• Instructions to follow: Do any lines in the data below contain "local"? If so, copy every one of them.

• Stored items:
-*-*-

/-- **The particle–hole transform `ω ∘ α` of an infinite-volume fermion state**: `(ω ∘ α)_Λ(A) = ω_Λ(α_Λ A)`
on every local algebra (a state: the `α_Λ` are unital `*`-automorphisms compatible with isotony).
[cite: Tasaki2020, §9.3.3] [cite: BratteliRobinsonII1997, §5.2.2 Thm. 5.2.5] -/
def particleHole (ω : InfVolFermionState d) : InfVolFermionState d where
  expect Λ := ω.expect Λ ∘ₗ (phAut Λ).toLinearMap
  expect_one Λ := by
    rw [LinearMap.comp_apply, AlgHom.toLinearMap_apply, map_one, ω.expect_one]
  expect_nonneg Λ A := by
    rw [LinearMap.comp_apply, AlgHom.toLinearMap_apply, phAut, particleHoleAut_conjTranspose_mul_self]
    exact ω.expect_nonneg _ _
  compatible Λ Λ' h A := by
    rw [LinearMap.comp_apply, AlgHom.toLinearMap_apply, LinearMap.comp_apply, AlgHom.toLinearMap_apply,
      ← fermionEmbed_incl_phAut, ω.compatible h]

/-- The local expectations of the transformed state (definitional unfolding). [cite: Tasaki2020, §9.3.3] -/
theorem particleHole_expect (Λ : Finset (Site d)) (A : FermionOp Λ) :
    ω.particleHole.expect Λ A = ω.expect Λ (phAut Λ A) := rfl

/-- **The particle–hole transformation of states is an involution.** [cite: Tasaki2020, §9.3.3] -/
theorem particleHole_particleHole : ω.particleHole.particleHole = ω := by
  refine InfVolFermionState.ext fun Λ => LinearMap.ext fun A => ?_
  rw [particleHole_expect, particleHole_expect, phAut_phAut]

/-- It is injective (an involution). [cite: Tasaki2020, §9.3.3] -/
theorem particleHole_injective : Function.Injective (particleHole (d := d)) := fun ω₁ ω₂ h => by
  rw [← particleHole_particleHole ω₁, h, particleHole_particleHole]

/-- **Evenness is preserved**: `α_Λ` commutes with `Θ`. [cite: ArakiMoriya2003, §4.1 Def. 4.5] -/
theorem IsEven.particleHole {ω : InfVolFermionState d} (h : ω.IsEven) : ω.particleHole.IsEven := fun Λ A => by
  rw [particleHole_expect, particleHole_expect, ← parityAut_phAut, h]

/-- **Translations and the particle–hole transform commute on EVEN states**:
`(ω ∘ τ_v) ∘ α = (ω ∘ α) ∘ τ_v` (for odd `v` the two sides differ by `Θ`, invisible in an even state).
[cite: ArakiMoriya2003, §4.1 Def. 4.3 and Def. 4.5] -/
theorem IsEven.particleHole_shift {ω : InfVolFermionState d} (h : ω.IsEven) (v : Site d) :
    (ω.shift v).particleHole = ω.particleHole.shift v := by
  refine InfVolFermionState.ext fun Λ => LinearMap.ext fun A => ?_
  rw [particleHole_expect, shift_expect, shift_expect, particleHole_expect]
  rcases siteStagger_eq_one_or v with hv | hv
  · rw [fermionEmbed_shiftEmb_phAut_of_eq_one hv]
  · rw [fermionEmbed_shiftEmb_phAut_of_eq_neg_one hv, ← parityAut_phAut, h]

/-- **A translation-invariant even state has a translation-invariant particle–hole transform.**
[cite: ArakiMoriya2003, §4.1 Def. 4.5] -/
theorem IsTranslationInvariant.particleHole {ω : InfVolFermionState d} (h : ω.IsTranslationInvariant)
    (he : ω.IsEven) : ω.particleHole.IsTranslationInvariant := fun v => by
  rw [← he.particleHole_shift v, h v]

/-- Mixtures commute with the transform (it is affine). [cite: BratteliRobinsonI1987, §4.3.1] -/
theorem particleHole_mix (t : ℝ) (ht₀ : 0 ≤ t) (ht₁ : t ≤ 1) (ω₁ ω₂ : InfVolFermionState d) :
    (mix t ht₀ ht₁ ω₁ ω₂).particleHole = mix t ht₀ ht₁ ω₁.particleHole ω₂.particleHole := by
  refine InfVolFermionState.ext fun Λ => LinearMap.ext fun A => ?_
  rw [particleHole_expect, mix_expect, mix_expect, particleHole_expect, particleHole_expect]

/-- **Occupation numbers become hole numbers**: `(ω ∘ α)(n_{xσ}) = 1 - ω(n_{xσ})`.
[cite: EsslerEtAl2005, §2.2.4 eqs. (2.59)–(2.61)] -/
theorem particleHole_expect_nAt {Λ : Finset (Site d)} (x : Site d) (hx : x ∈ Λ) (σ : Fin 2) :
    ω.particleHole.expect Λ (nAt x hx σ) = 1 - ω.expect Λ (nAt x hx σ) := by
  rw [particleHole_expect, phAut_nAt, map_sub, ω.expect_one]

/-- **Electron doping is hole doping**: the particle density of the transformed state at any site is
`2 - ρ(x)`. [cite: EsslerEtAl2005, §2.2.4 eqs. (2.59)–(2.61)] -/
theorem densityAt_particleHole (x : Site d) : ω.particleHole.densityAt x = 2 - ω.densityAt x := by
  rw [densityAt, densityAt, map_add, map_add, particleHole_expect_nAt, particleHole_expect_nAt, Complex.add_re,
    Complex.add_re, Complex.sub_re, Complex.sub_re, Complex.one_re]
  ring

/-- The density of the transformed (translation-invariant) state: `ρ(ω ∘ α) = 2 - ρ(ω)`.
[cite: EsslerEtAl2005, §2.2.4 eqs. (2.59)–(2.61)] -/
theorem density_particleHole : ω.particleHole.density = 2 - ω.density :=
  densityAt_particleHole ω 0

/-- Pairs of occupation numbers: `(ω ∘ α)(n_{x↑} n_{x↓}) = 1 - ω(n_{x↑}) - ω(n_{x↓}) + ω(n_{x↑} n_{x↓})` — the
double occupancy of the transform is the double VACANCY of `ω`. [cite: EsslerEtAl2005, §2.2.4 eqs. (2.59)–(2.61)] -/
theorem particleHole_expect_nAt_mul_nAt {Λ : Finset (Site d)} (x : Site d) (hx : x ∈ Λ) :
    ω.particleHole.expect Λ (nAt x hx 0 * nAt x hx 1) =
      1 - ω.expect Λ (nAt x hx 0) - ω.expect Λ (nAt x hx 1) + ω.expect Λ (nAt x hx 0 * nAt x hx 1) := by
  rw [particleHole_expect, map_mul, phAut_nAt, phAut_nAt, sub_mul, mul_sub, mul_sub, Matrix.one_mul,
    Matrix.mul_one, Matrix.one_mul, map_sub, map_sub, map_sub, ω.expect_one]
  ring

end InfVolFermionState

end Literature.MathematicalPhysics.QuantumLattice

-*-*-

• Exercise answer:
on every local algebra (a state: the `α_Λ` are unital `*`-automorphisms compatible with isotony).
/-- The local expectations of the transformed state (definitional unfolding). [cite: Tasaki2020, §9.3.3] -/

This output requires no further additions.